If you read the summary you will have enough knowledge to answer these simple Vote Questions Below.
An Act Respecting the Commissioner for Modern Treaty Implementation
Short title: Commissioner for Modern Treaty Implementation Act
Bill type: House Government
Bill Sponsor: Minister of Crown-Indigenous Relations
BILL C-10 — SUMMARY
The Commissioner for Modern Treaty Implementation Act creates a taxpayer-funded oversight office to audit government implementation of modern treaties with Indigenous groups.
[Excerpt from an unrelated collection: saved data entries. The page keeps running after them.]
import Literature.MathematicalPhysics.QuantumFieldTheory.Balaban1983to89.B9Ineq346SecondOrderTorusCutoff
import Literature.MathematicalPhysics.QuantumFieldTheory.Balaban1983to89.B9Ineq347GpFlatMultiLevelTorus

/-!
# `Balaban1983to89.B9Ineq346SecondOrderFlatMultiLevelTorus` — [B9] (3.46) AT `U = 1`: THE THREE SECOND-ORDER `L²`
MEMBERS OF THEOREM 3.1 FOR THE SCALAR PROPAGATOR `G′ = Δ′_a⁻¹` ON THE GENUINE `k`-LEVEL TORUS, FILE 3a: the members
`∇∇G′` and `G′∇*∇*` — for `supp λ ⊂ B(y′)`: `Σ_{x∈B(y)}((∂_μ∂_νG′λ)(x))², Σ_{x∈B(y)}((G′∂_μᵀ∂_νᵀλ)(x))² ≤
C·e^{−δd(y,y′)}·Σλ²` (cell GAP G-B9-03a: «(3.46) at U = 1 is not printed in [4]», the members with NO sup majorant in
[4]; file 3a of the second-order programme of seat dag-n06-h g3; the member `∇G′∇*` is file 3b
`B9Ineq346SecondOrderCaccioppoliTorus`; no existing module is touched; no fact is minted)

T. Bałaban, *Propagators for lattice gauge theories in a background field*, Commun. Math. Phys. **99** (1985) 389–434
[`Balaban1985BackgroundPropagators`, "B9"]; [4] = T. Bałaban, *Propagators and renormalization transformations for lattice
gauge theories. II*, Commun. Math. Phys. **96** (1984) 223–250 [`Balaban1984PropagatorsII`].

statement-level skeleton of published theorems with citation tags; proofs where landed; nothing here is a claim about the
Yang–Mills mass gap

THE PRINTED LOCI (verbatim).  (3.46), p. 398: *"… ‖h∇_UG′(U)∇\*_Uλ‖, ‖h∇_U∇_UG′(U)λ‖, ‖hG′(U)∇\*_U∇\*_Uλ‖ ≦ B₀[…, 1, 1, 1]
|h|e^{−δ₀d(y,y′)}‖λ‖ for supp h ⊂ Δ̃(y), y ∈ Λ_j, supp λ ⊂ Δ(y′)"*; *"we may always replace ∇_U by ∇\*_U"*; Cor. 3.5
p. 407: *"For … U = 1, these theorems are proved in [4]"* — [4] Prop. 2.2 (2.67) prints the sup ∕ Hölder members only.

THE ROUTE (kernel-checked; `U = 1`, lattice units of the torus lineage `B6MultiLevelTorusOperator`, blocks `𝔅` and
`d = d_T` of `B6Geom246MultiLevelTorus`).  Let `χ = χ_y` be the block-scale cut-off of `B9Ineq346SecondOrderTorusCutoff`
(`= 1` on `B(y)` and its 2-neighbourhood, `|∂χ| ≤ 2L^{−j}`, `|Δχ| ≤ 2(d+1)L^{−2j}`, supported over the blocks at
`d ≤ K₀` of `y`, levels there within `j ± 1`), `u = G′λ` (resp. `G′∂_νᵀλ`), `𝒩 = {s : d(s, y) ≤ K₀ + 1}`.
* `∂_μ∂_νG′` (§3): `1_{B(y)}∂_μ∂_νu = 1_{B(y)}∂_μ∂_ν(χu)`; the torus H² identity `‖∂_μ∂_ν(χu)‖ ≤ ‖Δ(χu)‖`
  (`B9Ineq346SecondOrderTorusCore.sq_dT_dT_le_sq_perLapT`); `Δ(χu) = χ(Vu − λ) − uΔχ + B(χ,u)` (`Δ′_au = λ`,
  `Δ′_a = −Δ + V`); the four pieces are `λ` near `y` (else `0`), `L^{−2j_s}‖1_su‖` (`sum_sq_V_le`), `L^{−2j}‖1_𝒩u‖`,
  `L^{−j}‖1_𝒩∂u‖` (`sum_commB_sq_le`) — bounded by lit-balaban-p21's PROVED members `‖1_sG′1_{y′}‖ ≤ CL^{j_s+j′}e^{−δd}`,
  `‖1_s∂G′1_{y′}‖ ≤ CL^{(j_s+j′)/2}e^{−δd}` (`ineq346_Gp∕dGp_flat_multiLevelTorus`); the surplus `L^{j′−j}` is paid by
  (2.60) (`transfer_rpow`), the count `#𝒩` by (2.61) (`consts_260_261`).
* `G′∂_μᵀ∂_νᵀ = (∂_ν∂_μG′)ᵀ` (§4): `transpose_block_bound`.
* `∂_μG′∂_νᵀ`: the discrete Caccioppoli inequality — in the sequel file `B9Ineq346SecondOrderCaccioppoliTorus`.

## WHAT THIS FILE CERTIFIES

* §1 helpers (the near-block set `𝒩`, its count, the one-step closure of the cut-off's support, level windows, decay
  transfer), §2 the operator facts (`Δ′_a[a′]G′[a] = 1` with the weights repaired at level 0, `−ΔG′λ = λ − VG′λ`);
* §3 ★ `ineq346_ddGp_flat_multiLevelTorus` (with the local estimate `ddGp_local_estimate`), §4 ★ `ineq346_Gpdd_flat_multiLevelTorus`;
  the member `∂_μG′∂_νᵀ` (★ `ineq346_dGpd_flat_multiLevelTorus`) is the sequel file `B9Ineq346SecondOrderCaccioppoliTorus`
  — `k`-uniform `δ, C, M₀, N₀` (functions of `d, ℓ` and the weight windows only) with
  `Σ_{x∈B(y)}((T λ)(x))² ≤ C·e^{−δd_T(y,y′)}·Σλ²` for `T = ∂_μ∂_νG′, ∂_μG′∂_νᵀ, G′∂_μᵀ∂_νᵀ`, every torus family `D`,
  blocks `y, y′` and `λ = 0` off `B(y′)`; hypotheses VERBATIM those of p21's members (`M_h ≥ 3`, `R ≥ 2L`, `P_μ ≥ 4`, the
  weight windows and recursion).

## HONEST SCOPE

`U = 1` only; one-block cut-off ∕ support (print's `Δ̃(y)`, `Δ(y′)` are bounded unions of blocks; the block version is the
atomic case); squared form; lattice units (prefactor `1` as printed: the `η`'s cancel); `∂` = the periodic forward difference.
The analytic inputs are p21's members 0, 1, 2 and Lemma 2.1; the local energy estimates are those of the Core file.  Nothing
is inferred from the manuscript: every step is kernel-checked.  One finite lattice programme — nothing continuum, nothing
about the mass gap.  Cell `pub-ymgap` (HUMAN RULING D-0062), Track A node N06 [B9], N06-ASSIGNMENT v1 row 11 (bundle F3) at
def-Y's instance, seat `pub-ymgap-dag-n06-h` (g3), 2026-08-27.
-/

noncomputable section

namespace Literature.MathematicalPhysics.QuantumFieldTheory.Balaban1983to89.B9Ineq346SecondOrderFlatMultiLevelTorus

open Finset Matrix
open B4Reflection242 (boxDom mem_boxDom)
open B4ContourShift (supNorm)
open B4TorusKernel.MultiPeriod (torusSupNorm torusSupNorm_le_supNorm torusSupNorm_translate translate)
open B6MultiLevelBoxOperator (N0 levC)
open B6MultiLevelTorusOperator
open B6Prop22DerivMultiLevelTorus (dT dT_mulVec)
open B6Geom246MultiLevelBox (bset blkOf scale_bounds)
open B6Geom246MultiLevelTorus (bondT TouchT bondT_adj connectedT geomT)
open B6Ineq243TwoLevelBox (aNext)
open B6Lemma21Repaired (Ineq261With)
open B6Prop22MultiLevelTorus (mlOpT_congr_weights)
open B9Thm314GpFlatMultiLevelTorus (consts_260_261)
open B9Ineq347GpFlatMultiLevelTorus (transfer_rpow)
open B9Ineq346GpFlatMultiLevelTorus (ineq346_Gp_flat_multiLevelTorus ineq346_dGp_flat_multiLevelTorus
  ineq346_Gpd_flat_multiLevelTorus)
open B9Ineq346SecondOrderTorusCore
open B9Ineq346SecondOrderTorusCutoff

variable {d : ℕ}

/-! ## §1 Helpers: near blocks, their count, one lattice step, level windows -/

section Helpers

variable {ℓ Mh k R : ℕ} {P : Fin (d + 1) → ℕ} (D : TDomains d ℓ Mh k P R)

/-- the torus distance of a site to its `±e_μ`-translate is `≤ 1`. [cite: Balaban1983RegularityDecay, p.572 («periodic conditions»), dictionary] -/
theorem torusSupNorm_tshift_unit_le (hMh : 1 ≤ Mh) (hP : ∀ μ, 1 ≤ P μ) (x : ↥(boxDom (N0 ℓ Mh k P))) (μ : Fin (d + 1))
    (ε : ℤ) (hε : |ε| ≤ 1) :
    torusSupNorm (N0 ℓ Mh k P) (x.1 - (tshift (N0 ℓ Mh k P) (ε • unitVec μ) x).1) ≤ 1 := by
  obtain ⟨m, hm⟩ := tshift_val_eq_translate (N0 ℓ Mh k P) (ε • unitVec μ) x
  have e : x.1 - (tshift (N0 ℓ Mh k P) (ε • unitVec μ) x).1 = translate (N0 ℓ Mh k P) (-(ε • unitVec μ)) (-m) := by
    rw [hm]; funext i
    simp only [Pi.sub_apply, B4TorusKernel.MultiPeriod.translate_apply, Pi.add_apply, Pi.neg_apply]; ring
  rw [e, torusSupNorm_translate]
  refine (torusSupNorm_le_supNorm (one_le_N0 hMh hP) _).trans ?_
  unfold supNorm; rw [Finset.sup'_le_iff]
  intro i _
  have : |(-(ε • unitVec (d := d) μ)) i| ≤ 1 := by
    simp only [Pi.neg_apply, Pi.smul_apply, unitVec, Pi.single_apply, smul_eq_mul, abs_neg]
    split_ifs <;> simp [hε]
  exact_mod_cast this

/-- **one lattice step moves the block by at most one bond**: `d(y(x), y(x ± e_μ)) ≤ 1`. [cite: Balaban1984PropagatorsII, (2.46) p.231, dictionary] -/
theorem distT_tshift_unit_le_one (hMh : 1 ≤ Mh) (hP : ∀ μ, 1 ≤ P μ) (x : ↥(boxDom (N0 ℓ Mh k P))) (μ : Fin (d + 1))
    (ε : ℤ) (hε : |ε| ≤ 1) :
    (bondT D).dist (blkOf D.toDomains x) (blkOf D.toDomains (tshift (N0 ℓ Mh k P) (ε • unitVec μ) x)) ≤ 1 := by
  by_cases he : blkOf D.toDomains x = blkOf D.toDomains (tshift (N0 ℓ Mh k P) (ε • unitVec μ) x)
  · rw [he, SimpleGraph.dist_self]; exact zero_le_one
  · rw [SimpleGraph.dist_eq_one_iff_adj.2 (bondT_adj.2 ⟨he, x, _, rfl, rfl, torusSupNorm_tshift_unit_le hMh hP x μ ε hε⟩)]

/-- the blocks at `d`-distance `≤ K` from `y`. [cite: Balaban1984PropagatorsII, (2.46) p.231, dictionary] -/
theorem mem_near_iff (y s : ↥(bset D.toDomains)) (K : ℕ) :
    s ∈ Finset.univ.filter (fun s => (bondT D).dist s y ≤ K) ↔ (bondT D).dist s y ≤ K := by simp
Key concerns:
- The Commissioner holds broad powers, legal immunity, and no mandate to audit Indigenous partners
- The Cowichan decision established Indigenous jurisdiction over child welfare that overrides provincial law — this bill operates in that new legal landscape
- Modern treaties may grant Indigenous governments sovereign authority over lands, resources, roads, and property use
- The bill doesn't disclose what land claims, jurisdictional transfers, or restrictions on Canadian property owners are embedded in the 30+ treaties the Commissioner will oversee
WHO GAINS POWER
The Commissioner:
- Appointed by Cabinet after consultation with the Indigenous treaty partners being overseen
- Conducts unlimited reviews and performance audits of any government institution
- Accesses confidential government information and issues public reports to Parliament without oversight
- Ranks as deputy minister, holds office up to 14 years (two 7-year terms)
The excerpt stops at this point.